BEGIN Data for the task

import Literature.Topology.FourManifolds.LatticeFormsStableOrthogonalGroupSublattice
import Literature.Topology.FourManifolds.LatticeFormsPolarisationTypesSplitNonsplit
import HarnessLib

/-!
# `Õ(L, h) ≅ Õ(h^⊥)` for every vector `h` with `(h, h) ≠ 0` of a nondegenerate lattice; the printed instance
# `Õ(L_{2t}, h_d) ≅ Õ((h_d)^⊥_{L_{2t}})` (Gritsenko–Hulek–Sankaran, *Compositio Math.* 146 (2010) Prop. 4.12 (i))

Trunk T-4MAN vocabulary; sequel of `LatticeFormsStableOrthogonalGroupSublattice.lean` (row g42-#1: for `B` symmetric on
a finite free `ℤ`-module and any `S` with `B|_{S^⊥}` nondegenerate,
`{g ∈ O(S^⊥) | ḡ = id} = {G|_{S^⊥} | G ∈ O(L), Ḡ = id, G|_S = id}`, uniqueness of the extension, and Lemma 4.2 (ii)
`α` extends with `id_S` iff `ᾱ|_{p_{S^⊥}(H)} = id`), here read for `S = ℤh`: "`O(L, ℤh) = O(L, h)`", i.e. `G|_{ℤh} = id`
iff `G h = h`. The models are those of `LatticeFormsPolarisationTypesSplitNonsplit.lean` ∕ `LatticeFormsNegTwoVectorOrbits.lean`
(`B₀ ⊕ ⟨−2t⟩ = B₀.prod ((−2t) • mul)`, `(E₈(−1)^{⊕m} ⊕ U^{⊕k}) ⊕ ℤ(−2t)`; `L_{2t} = 3U ⊕ 2E₈(−1) ⊕ ⟨−2t⟩` is
`m = 2`, `k = 3`). Written for lane `lit-hodgefound` (Track 2 foundations; prover seat `lit-hodgefound-p18`, gen 42,
row g42-#2). THEOREMS ONLY — no definition, no named fact, no instance, no notation.

## Source, verbatim (V. Gritsenko, K. Hulek, G. K. Sankaran, Compositio Math. 146 (2010) 404–434, arXiv numbering §4,
held text `paper:arxiv-0802.2078` pp. 10, 12)

"`O(L,S) = {g ∈ O(L) | g|_S ∈ Õ(S)}` and `Õ(L,S) = O(L,S) ∩ Õ(L)`. Note that `O(L, ℤh) = O(L, h)` if `h² ≠ ±2`. […]
We consider the special lattice `L_{2t} = 3U ⊕ 2E₈(−1) ⊕ ⟨−2t⟩` […] we denote by `h_d` a primitive vector of length `2d`.
[…] **Proposition 4.12.** Let `h_d ∈ L_{2t}` be a primitive vector such that `h_d² = 2d` and `div(h_d) = f`. Assume
that `w = 1`, i.e. `f` and `(2t/f, 2d/f)` are coprime. Then (i) `Õ(L_{2t}, h_d) ≅ Õ((h_d)^⊥_{L_{2t}})`. […] *Proof.*
[…] According to Lemma 4.2, `O(L_{2t}, h_d) ≅ {γ ∈ O(h_d^⊥) | γ̄|_{p(H)} = id}`. Let us consider an element
`γ ∈ O(h_d^⊥)` satisfying `γ̄|_{p(H)} = id` as an element of `O(L_{2t}, h_d)` (i.e., we put `γ(h_d) = h_d`). According
to the decomposition above `γ ∈ Õ(L_{2t}, h_d)` if and only if `γ̄(k̄₃) = k̄₃`. Therefore `Õ(L_{2t}, h_d) ≅ Õ(h_d^⊥)`."

## Contents (all proved) and reading notes

* §1 Any nondegenerate symmetric `L = (M, B)`, `h ∈ L` with `(h, h) ≠ 0` (neither primitivity of `h` nor `w = 1` nor
  evenness is used — see the reading notes of the predecessor file; the printed hypotheses only enter GHS's own proof):
  `h^⊥` is nondegenerate (`nondegenerate_restrict_orthogonal_span_singleton`); **(i)** as the set equality
  `{g ∈ O(h^⊥) | ḡ = id} = {G|_{h^⊥} | G ∈ O(L), Ḡ = id, G h = h}`
  (`setOf_discriminantGroupCongr_eq_id_eq_setOf_exists_stable_apply_eq`) with its two directions
  (`exists_stable_isometryEquiv_apply_eq_of_discriminantGroupCongr_eq_id`,
  `exists_restrict_discriminantGroupCongr_eq_id_of_apply_eq_of_discriminantGroupCongr_eq_id`) and the injectivity of
  `G ↦ G|_{h^⊥}` on `O(L, h)` (`isometryEquiv_apply_eq_of_apply_eq_of_forall_coe_apply_eq`), so that restriction is a
  bijection `Õ(L, h) → Õ(h^⊥)`; and the first display of the proof, **`O(L, h)|_{h^⊥} = {γ ∈ O(h^⊥) | γ̄|_{p(H)} = id}`**
  (`setOf_discriminantGroupCongr_toDiscriminantGroup_eq_eq_setOf_exists_apply_eq`), `p(H)` = range of
  `B.toDiscriminantGroup h^⊥`.
* §2 **Prop. 4.12 (i) verbatim for `L = B₀ ⊕ ⟨−2t⟩`**, `B₀` symmetric unimodular, `t ≥ 1`, `h² = 2d`, `d ≠ 0`
  (`setOf_discriminantGroupCongr_eq_id_eq_of_prod_neg_twoMul`), and §3 for the coordinate models
  `(E₈(−1)^{⊕m} ⊕ U^{⊕k}) ⊕ ℤ(−2t)` (`setOf_discriminantGroupCongr_eq_id_eq_of_model`; `L_{2t}`: `m = 2`, `k = 3`).
* GROUPS: no `Õ⁺` in the tree (no spinor norm); `Õ(L) = {g | ḡ = id}`, `O(L, h) = {g | g h = h}`; "`≅`" = equality of
  subsets of `O(h^⊥)` + injectivity of restriction, as in the sibling files. Prop. 4.12 (ii) is not in this file.

## References

* [GritsenkoHulekSankaran2010Symplectic] V. Gritsenko, K. Hulek, G. K. Sankaran, Moduli spaces of irreducible symplectic
  manifolds, Compositio Math. 146 (2010) 404–434 (arXiv:0802.2078): §4 Lemma 4.2, Prop. 4.12 (i) and its proof.
* [GritsenkoHulekSankaran2013ModuliK3] V. Gritsenko, K. Hulek, G. K. Sankaran, Moduli of K3 surfaces and irreducible
  symplectic manifolds, Handbook of Moduli I (2013): §7 Lemma 7.1, Lemma 7.3, eq. (25) `O(L, ℤh) = O(L, h)`.
-/

noncomputable section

END Data for the task

• [Task description]:
Above are the records; print exactly the lines from the line with "The models are" to the line with "as an element", including both, and nothing else.

• [Exercise response]:
iff `G h = h`. The models are those of `LatticeFormsPolarisationTypesSplitNonsplit.lean` ∕ `LatticeFormsNegTwoVectorOrbits.lean`
(`B₀ ⊕ ⟨−2t⟩ = B₀.prod ((−2t) • mul)`, `(E₈(−1)^{⊕m} ⊕ U^{⊕k}) ⊕ ℤ(−2t)`; `L_{2t} = 3U ⊕ 2E₈(−1) ⊕ ⟨−2t⟩` is
`m = 2`, `k = 3`). Written for lane `lit-hodgefound` (Track 2 foundations; prover seat `lit-hodgefound-p18`, gen 42,
row g42-#2). THEOREMS ONLY — no definition, no named fact, no instance, no notation.

## Source, verbatim (V. Gritsenko, K. Hulek, G. K. Sankaran, Compositio Math. 146 (2010) 404–434, arXiv numbering §4,
held text `paper:arxiv-0802.2078` pp. 10, 12)

"`O(L,S) = {g ∈ O(L) | g|_S ∈ Õ(S)}` and `Õ(L,S) = O(L,S) ∩ Õ(L)`. Note that `O(L, ℤh) = O(L, h)` if `h² ≠ ±2`. […]
We consider the special lattice `L_{2t} = 3U ⊕ 2E₈(−1) ⊕ ⟨−2t⟩` […] we denote by `h_d` a primitive vector of length `2d`.
[…] **Proposition 4.12.** Let `h_d ∈ L_{2t}` be a primitive vector such that `h_d² = 2d` and `div(h_d) = f`. Assume
that `w = 1`, i.e. `f` and `(2t/f, 2d/f)` are coprime. Then (i) `Õ(L_{2t}, h_d) ≅ Õ((h_d)^⊥_{L_{2t}})`. […] *Proof.*
[…] According to Lemma 4.2, `O(L_{2t}, h_d) ≅ {γ ∈ O(h_d^⊥) | γ̄|_{p(H)} = id}`. Let us consider an element
`γ ∈ O(h_d^⊥)` satisfying `γ̄|_{p(H)} = id` as an element of `O(L_{2t}, h_d)` (i.e., we put `γ(h_d) = h_d`). According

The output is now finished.